The criminal trial of former presidential candidate John Edwards continues Tuesday in North Carolina. Key prosecution witness Andrew Young, a former aide to Mr. Edwards, resumes testifying as the government attempts to convince jurors that Edwards knew that nearly $1 million in secret cash from rich donors was meant to help hide his pregnant mistress during the 2008 election campaign.
Edwards's defense intends to counter that Mr. Young himself grabbed much of that money to fund his own dream home. It’s true that the former US senator from North Carolina and accomplished trial lawyer fathered a child with a campaign videographer and conspired to hide that fact from his ailing wife, conceded his own lawyers. That’s wrong, but it’s not a federal offense, they argued.
“John Edwards is a man who committed many sins, but no crime,” said defense attorney Allison Van Laningham.
Is Edwards a cad, or a cad and a felon? That’s the decision jurors will make in a trial that’s expected to last six weeks.
Perhaps the central question the 12 men and women will have to consider is this: Was the $1 million from heiress Bunny Mellon and another wealthy donor a campaign contribution? If so, it broke the law – there are strict limits on how much an individual can give a politician, and the amounts involved surpass those limits by several orders of magnitude.
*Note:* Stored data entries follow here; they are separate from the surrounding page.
/-
Copyright (c) 2026 the pub-hodgecm-mathlib formalisation cell (harness21).  Prover seat hodgecm-mathlib-K2Liu-p11 (g2), Track B «K2-LIT»,
#184♮ = hLiu418 = `stmt-HodgeConjecture-24832`; #41 G6-arch (A∞) general `K_w`-type, piece (H2-alg) (LEAD F0P6-plan (g14) BATCH #28 (3), σ20; my spec 14:32Z).
THEOREMS ONLY (no `def`, no `instance`, no notation, no named-fact hypothesis, no `sorry`).
-/
import Summits.HodgeConjecture.HodgeConjecture.Theorems.K2LiuArchSWOnePlaceRegion     -- ★ S2-asm FILE 2 (K2Liu-p14): `op_re_add_I_smul_im`, `cayley_re/im_mem_lie` (+ ★ FILE 1′ `hasDerivAt_section_kU_exp_evalAt'`, DEFS)
import HarnessLib

/-!
# Crux `HLiu418`, G6-arch (A∞), (H2-alg): ONE RUNG OF THE `K_w`-TYPE LADDER FOR THE INTERTWINING OPERATOR, in the compact picture
# — from the SWAP binder («`M*_w` commutes with `d∕dt` along `exp tX`») to `cp (M* F₁) = (b c ∕ a) • P₁`

Cell `hodgecm-mathlib`, crux item hLiu418 = `stmt-HodgeConjecture-24832` (helper lane `--supports`, count-neutral).

SECTIONS ONLY, no operator object for `M*_w(s)`: `G ∈ I_w(s′, χ_k)` (think `G = M*_w(s) F`, `s′ = −s`) with compact picture `c • P`; a complex block quadruple `(α,β,γ,δ)`
(`(0, E_{ab}, 0, 0)` for the arrow `P_{ab}`, `(0, 0, E_{ab}, 0)` for `M_{ab}`) with θ₀-real parts `X₁ = C·re(αβγδ)·C′`, `X₂ = C·im(αβγδ)·C′ ∈ 𝔲(J)` (★ `cayley_re/im_mem_lie`);
SWAP BINDER ((H2-an), the one analytic input): sections `D₁, D₂` with `HasDerivAt (t ↦ G (k_u · exp (t•X_j))) (D_j (k_u)) 0` for all unitary `u`; LINEARITY letter
`D₁ + i D₂ = a · G₁` (= `M*(X₁F + iX₂F) = M*(a F₁)`); ARROW at the target parameter: `Op^{(s′)}_{(αβγδ)} P = b • P₁` (★ S2-T).
* §1 `op_smul` — ★ FILE 1′'s operator `Op_{(αβγδ)}^{(k,s′)}` is ℂ-linear in `P`;
* §2 **`apply_kU_eq_evalAt_op_of_hasDerivAt`** — ★ FILE 1′ + `HasDerivAt.unique`: the swap binder forces `D (k_u) = ev_u (Op_X^{(s′)} Q)` for a REAL `X`;
* §3 **`rung_step`** — `a · G₁(k_u) = c · b · ev_u(P₁)` for every unitary `u`, i.e. `cp G₁ = (b c ∕ a) • P₁`: the `hTy`-free step of ★ (H1) §4 `apply_target_eq_smul` AT THE
  INSTANCE; iterate along a live path (★ `apply_end_eq_smul` shape) and feed ★ (H4-gen) `exists_package_of_path_finset` for the package `(P_{k,l}, G_{k,l})`.
References: [LeeZhu1998, §5 p. 5032]; [Knapp1986, Ch. VIII §3]; [Shimura1997, §16.4].
HONEST LABEL: HC_CM is proved only modulo the 7 printed citations (2 remaining named inputs: hLiu418 = stmt-HodgeConjecture-24832,
h413 = stmt-HodgeConjecture-24833) until rung 0 closes; count-neutral helper, closes no socket.
-/

set_option autoImplicit false
set_option linter.dupNamespace false

noncomputable section

open scoped ComplexConjugate
open Complex Matrix NormedSpace
open Summit.HodgeConjecture.HodgeConjecture.Cruxes.HLiu418.K2LiuArchInducedTubeDefs
open Summit.HodgeConjecture.HodgeConjecture.Cruxes.HLiu418.K2LiuU22CompactPictureDefs
open Summit.HodgeConjecture.HodgeConjecture.Cruxes.HLiu418.K2LiuU22CompactPictureOperatorDictionary
open Summit.HodgeConjecture.HodgeConjecture.Cruxes.HLiu418.K2LiuArchSWOnePlaceRegion

namespace Summit.HodgeConjecture.HodgeConjecture.Cruxes.HLiu418.K2LiuArchIntertwiningKTypeLadder

/-! ## §1  Linearity of ★ FILE 1′'s operator in the compact-picture vector -/

/-- ★ FILE 1′'s operator `Op_{(αβγδ)}^{(k,s′)} P = Σ β P + Σ γ M + (−k·tr α) P − Σ α L + Σ δ R` is ℂ-linear in `P`: `Op (c • P) = c • Op P`. [LeeZhu1998, §5] -/
theorem op_smul (k : ℤ) (s' : ℂ) (α β γ δ : Matrix (Fin 2) (Fin 2) ℂ) (c : ℂ) (P : Carrier) :
    (∑ a' : Fin 2, ∑ b' : Fin 2, β a' b' • pOp pd uMat dInv (s' + 1 + (-(k : ℂ)) / 2) a' b' (c • P) +
          ∑ a' : Fin 2, ∑ b' : Fin 2, γ a' b' • mOp pd uMat (s' + 1 - (-(k : ℂ)) / 2) a' b' (c • P) + ((-(k : ℂ)) * (α).trace) • (c • P) -
          ∑ a' : Fin 2, ∑ b' : Fin 2, α a' b' • lOp pd uMat a' b' (c • P) + ∑ a' : Fin 2, ∑ b' : Fin 2, δ a' b' • rOp pd uMat a' b' (c • P)) =
      c • (∑ a' : Fin 2, ∑ b' : Fin 2, β a' b' • pOp pd uMat dInv (s' + 1 + (-(k : ℂ)) / 2) a' b' P +
          ∑ a' : Fin 2, ∑ b' : Fin 2, γ a' b' • mOp pd uMat (s' + 1 - (-(k : ℂ)) / 2) a' b' P + ((-(k : ℂ)) * (α).trace) • P -
          ∑ a' : Fin 2, ∑ b' : Fin 2, α a' b' • lOp pd uMat a' b' P + ∑ a' : Fin 2, ∑ b' : Fin 2, δ a' b' • rOp pd uMat a' b' P) := by
  simp only [map_smul, smul_add, smul_sub, Finset.smul_sum, smul_comm _ c]

/-! ## §2  The swap binder read through ★ FILE 1′ -/

/-- **THE SWAP BINDER FORCES THE COMPACT PICTURE OF THE DERIVATIVE** (real `X = C·(αβγδ)·C′ ∈ 𝔲(J)`): if `G ∈ I(s′, χ_k)` has compact picture `Q` and
`t ↦ G(k_u exp tX)` has derivative `D(k_u)` at `0` for every unitary `u`, then `D(k_u) = ev_u(Op_X^{(k,s′)} Q)` (★ FILE 1′ + uniqueness of derivatives).
[Knapp1986, Ch. VIII §3] [LeeZhu1998, §5] -/
theorem apply_kU_eq_evalAt_op_of_hasDerivAt (k : ℤ) (s' : ℂ) {G D : Matrix (Fin 2 ⊕ Fin 2) (Fin 2 ⊕ Fin 2) ℂ → ℂ}
    (hG : IsArchSiegelSection (fun z : ℂ => (conj z / ((‖z‖ : ℝ) : ℂ)) ^ k) s' G) (Q : Carrier)
    (hGQ : ∀ (v : Matrix (Fin 2) (Fin 2) ℂ), vᴴ * v = 1 → ∀ hv : v.det ≠ 0,
      G ((2 : ℂ)⁻¹ • fromBlocks (1 + v) (-(I • (1 - v))) (I • (1 - v)) (1 + v)) = evalAt v hv Q)
    (α β γ δ : Matrix (Fin 2) (Fin 2) ℂ)
    (hX : (fromBlocks 1 1 (I • 1) (-(I • 1)) * fromBlocks α β γ δ * ((2 : ℂ)⁻¹ • fromBlocks 1 (-(I • 1)) 1 (I • 1)) : Matrix (Fin 2 ⊕ Fin 2) (Fin 2 ⊕ Fin 2) ℂ)ᴴ *
        Matrix.J (Fin 2) ℂ + Matrix.J (Fin 2) ℂ * (fromBlocks 1 1 (I • 1) (-(I • 1)) * fromBlocks α β γ δ * ((2 : ℂ)⁻¹ • fromBlocks 1 (-(I • 1)) 1 (I • 1))) = 0)
    (hD : ∀ u : Matrix (Fin 2) (Fin 2) ℂ, uᴴ * u = 1 →
      HasDerivAt (fun t : ℝ => G (((2 : ℂ)⁻¹ • fromBlocks (1 + u) (-(I • (1 - u))) (I • (1 - u)) (1 + u) : Matrix (Fin 2 ⊕ Fin 2) (Fin 2 ⊕ Fin 2) ℂ) *
        exp (t • (fromBlocks 1 1 (I • 1) (-(I • 1)) * fromBlocks α β γ δ * ((2 : ℂ)⁻¹ • fromBlocks 1 (-(I • 1)) 1 (I • 1)) : Matrix (Fin 2 ⊕ Fin 2) (Fin 2 ⊕ Fin 2) ℂ))))
        (D ((2 : ℂ)⁻¹ • fromBlocks (1 + u) (-(I • (1 - u))) (I • (1 - u)) (1 + u))) 0)
    {u : Matrix (Fin 2) (Fin 2) ℂ} (hu : uᴴ * u = 1) (hu' : u.det ≠ 0) :
    D ((2 : ℂ)⁻¹ • fromBlocks (1 + u) (-(I • (1 - u))) (I • (1 - u)) (1 + u)) =
      evalAt u hu' (∑ a : Fin 2, ∑ b : Fin 2, β a b • pOp pd uMat dInv (s' + 1 + (-(k : ℂ)) / 2) a b Q +
          ∑ a : Fin 2, ∑ b : Fin 2, γ a b • mOp pd uMat (s' + 1 - (-(k : ℂ)) / 2) a b Q + ((-(k : ℂ)) * α.trace) • Q -
          ∑ a : Fin 2, ∑ b : Fin 2, α a b • lOp pd uMat a b Q + ∑ a : Fin 2, ∑ b : Fin 2, δ a b • rOp pd uMat a b Q) :=
  (hD u hu).unique (hasDerivAt_section_kU_exp_evalAt' k s' hG Q hGQ hu hu' α β γ δ hX)

/-! ## §3  One rung -/

/-- **ONE RUNG OF THE LADDER.**  See the module docstring: with `cp G = c • P`, the two real swap binders, the linearity letter `D₁ + i D₂ = a · G₁` and the arrow
`Op^{(k,s′)}_{(αβγδ)} P = b • P₁`, one gets `a · G₁(k_u) = c · b · ev_u(P₁)` for every unitary `u` — i.e. `cp G₁ = (b c ∕ a) • P₁` on a live arrow. [LeeZhu1998, §5 p. 5032] -/
theorem rung_step (k : ℤ) (s' : ℂ) {G D₁ D₂ G₁ : Matrix (Fin 2 ⊕ Fin 2) (Fin 2 ⊕ Fin 2) ℂ → ℂ}
    (hG : IsArchSiegelSection (fun z : ℂ => (conj z / ((‖z‖ : ℝ) : ℂ)) ^ k) s' G) (c : ℂ) (P P₁ : Carrier)
    (hGP : ∀ (v : Matrix (Fin 2) (Fin 2) ℂ), vᴴ * v = 1 → ∀ hv : v.det ≠ 0,
      G ((2 : ℂ)⁻¹ • fromBlocks (1 + v) (-(I • (1 - v))) (I • (1 - v)) (1 + v)) = evalAt v hv (c • P))
    (α β γ δ : Matrix (Fin 2) (Fin 2) ℂ)
    (hD₁ : ∀ u : Matrix (Fin 2) (Fin 2) ℂ, uᴴ * u = 1 →
      HasDerivAt (fun t : ℝ => G (((2 : ℂ)⁻¹ • fromBlocks (1 + u) (-(I • (1 - u))) (I • (1 - u)) (1 + u) : Matrix (Fin 2 ⊕ Fin 2) (Fin 2 ⊕ Fin 2) ℂ) *
        exp (t • (fromBlocks 1 1 (I • 1) (-(I • 1)) *
          fromBlocks ((2 : ℂ)⁻¹ • (α - αᴴ)) ((2 : ℂ)⁻¹ • (β + γᴴ)) ((2 : ℂ)⁻¹ • (γ + βᴴ)) ((2 : ℂ)⁻¹ • (δ - δᴴ)) *
          ((2 : ℂ)⁻¹ • fromBlocks 1 (-(I • 1)) 1 (I • 1)) : Matrix (Fin 2 ⊕ Fin 2) (Fin 2 ⊕ Fin 2) ℂ))))
        (D₁ ((2 : ℂ)⁻¹ • fromBlocks (1 + u) (-(I • (1 - u))) (I • (1 - u)) (1 + u))) 0)
    (hD₂ : ∀ u : Matrix (Fin 2) (Fin 2) ℂ, uᴴ * u = 1 →
      HasDerivAt (fun t : ℝ => G (((2 : ℂ)⁻¹ • fromBlocks (1 + u) (-(I • (1 - u))) (I • (1 - u)) (1 + u) : Matrix (Fin 2 ⊕ Fin 2) (Fin 2 ⊕ Fin 2) ℂ) *
        exp (t • (fromBlocks 1 1 (I • 1) (-(I • 1)) *
          fromBlocks ((2 * I : ℂ)⁻¹ • (α + αᴴ)) ((2 * I : ℂ)⁻¹ • (β - γᴴ)) ((2 * I : ℂ)⁻¹ • (γ - βᴴ)) ((2 * I : ℂ)⁻¹ • (δ + δᴴ)) *
          ((2 : ℂ)⁻¹ • fromBlocks 1 (-(I • 1)) 1 (I • 1)) : Matrix (Fin 2 ⊕ Fin 2) (Fin 2 ⊕ Fin 2) ℂ))))
        (D₂ ((2 : ℂ)⁻¹ • fromBlocks (1 + u) (-(I • (1 - u))) (I • (1 - u)) (1 + u))) 0)
    (a b : ℂ) (hlin : ∀ g, D₁ g + I * D₂ g = a * G₁ g)
    (hb : (∑ a' : Fin 2, ∑ b' : Fin 2, β a' b' • pOp pd uMat dInv (s' + 1 + (-(k : ℂ)) / 2) a' b' P +
          ∑ a' : Fin 2, ∑ b' : Fin 2, γ a' b' • mOp pd uMat (s' + 1 - (-(k : ℂ)) / 2) a' b' P + ((-(k : ℂ)) * (α).trace) • P -
          ∑ a' : Fin 2, ∑ b' : Fin 2, α a' b' • lOp pd uMat a' b' P + ∑ a' : Fin 2, ∑ b' : Fin 2, δ a' b' • rOp pd uMat a' b' P) = b • P₁)
    {u : Matrix (Fin 2) (Fin 2) ℂ} (hu : uᴴ * u = 1) (hu' : u.det ≠ 0) :
    a * G₁ ((2 : ℂ)⁻¹ • fromBlocks (1 + u) (-(I • (1 - u))) (I • (1 - u)) (1 + u)) = c * b * evalAt u hu' P₁ := by
  have h₁ := apply_kU_eq_evalAt_op_of_hasDerivAt k s' hG (c • P) hGP _ _ _ _ (cayley_re_mem_lie α β γ δ) hD₁ hu hu'
  have h₂ := apply_kU_eq_evalAt_op_of_hasDerivAt k s' hG (c • P) hGP _ _ _ _ (cayley_im_mem_lie α β γ δ) hD₂ hu hu'
  rw [← hlin, h₁, h₂, ← smul_eq_mul I, ← map_smul, ← map_add, ← op_re_add_I_smul_im k s' α β γ δ (c • P), op_smul, hb, map_smul, map_smul,
    smul_eq_mul, smul_eq_mul, mul_assoc]

end Summit.HodgeConjecture.HodgeConjecture.Cruxes.HLiu418.K2LiuArchIntertwiningKTypeLadder

end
Prosecutors argue that the money was meant to keep the Edwards campaign viable, because Edwards would have quickly been electoral toast if the truth were to come out. Thus the money was a campaign contribution, they say.
However, a number of legal analysts contend that’s overreaching. The definition of a campaign contribution is narrow, they say, and this doesn’t necessarily fit.
“Prosecutors seem to be relying on the vague language that the payments to [mistress Rielle] Hunter were intended to ‘influence’ a campaign. But almost anybody who cares about politics at all does all kinds of things intended to influence campaigns, and they are not subject to campaign finance laws,” writes former Federal Election Commissioner Bradley Smith Tuesday in Politico.
Mr. Smith, a law professor at Capital University Law School in Columbus, Ohio, says that under the Federal Election Campaign Act the usual test as to whether something is a campaign expenditure is whether the obligation would have existed but for the campaign.
In other words, if Edwards hadn’t been running for president, would he have still spent wads of dough to cover up his affair, given that his wife was diagnosed with cancer and that he had other children, plus a reputation to uphold?
A juror might well believe the answer to that would be “yes.” In this legal context even the motives of Edwards and the donors are not really that relevant, argued Richard Pildes, a professor of constitutional law at New York University, in a lengthy analysis of the issue posted on the Election Law Blog last June.
“The money spent here is almost certainly not a ‘contribution’ within the meaning of the election laws, at least for criminal-law purposes. I believe at least nine out of ten election-law experts would have been of that view before this prosecution was announced,” wrote Mr. Pildes.
On the stand on Tuesday, Young testified that Edwards's aides sought help from a number of people to help finance an effort to stash the pregnant Ms. Hunter far from the media-rich environment of the campaign. Young said Edwards had assured him that the contributions were legal.
Young was once the most devoted of Edwards's followers. At the behest of Edwards, Young had even claimed that he was the father of Hunter’s child.
If convicted, Edwards faces up to 30 years in prison and fines of more than $1 million.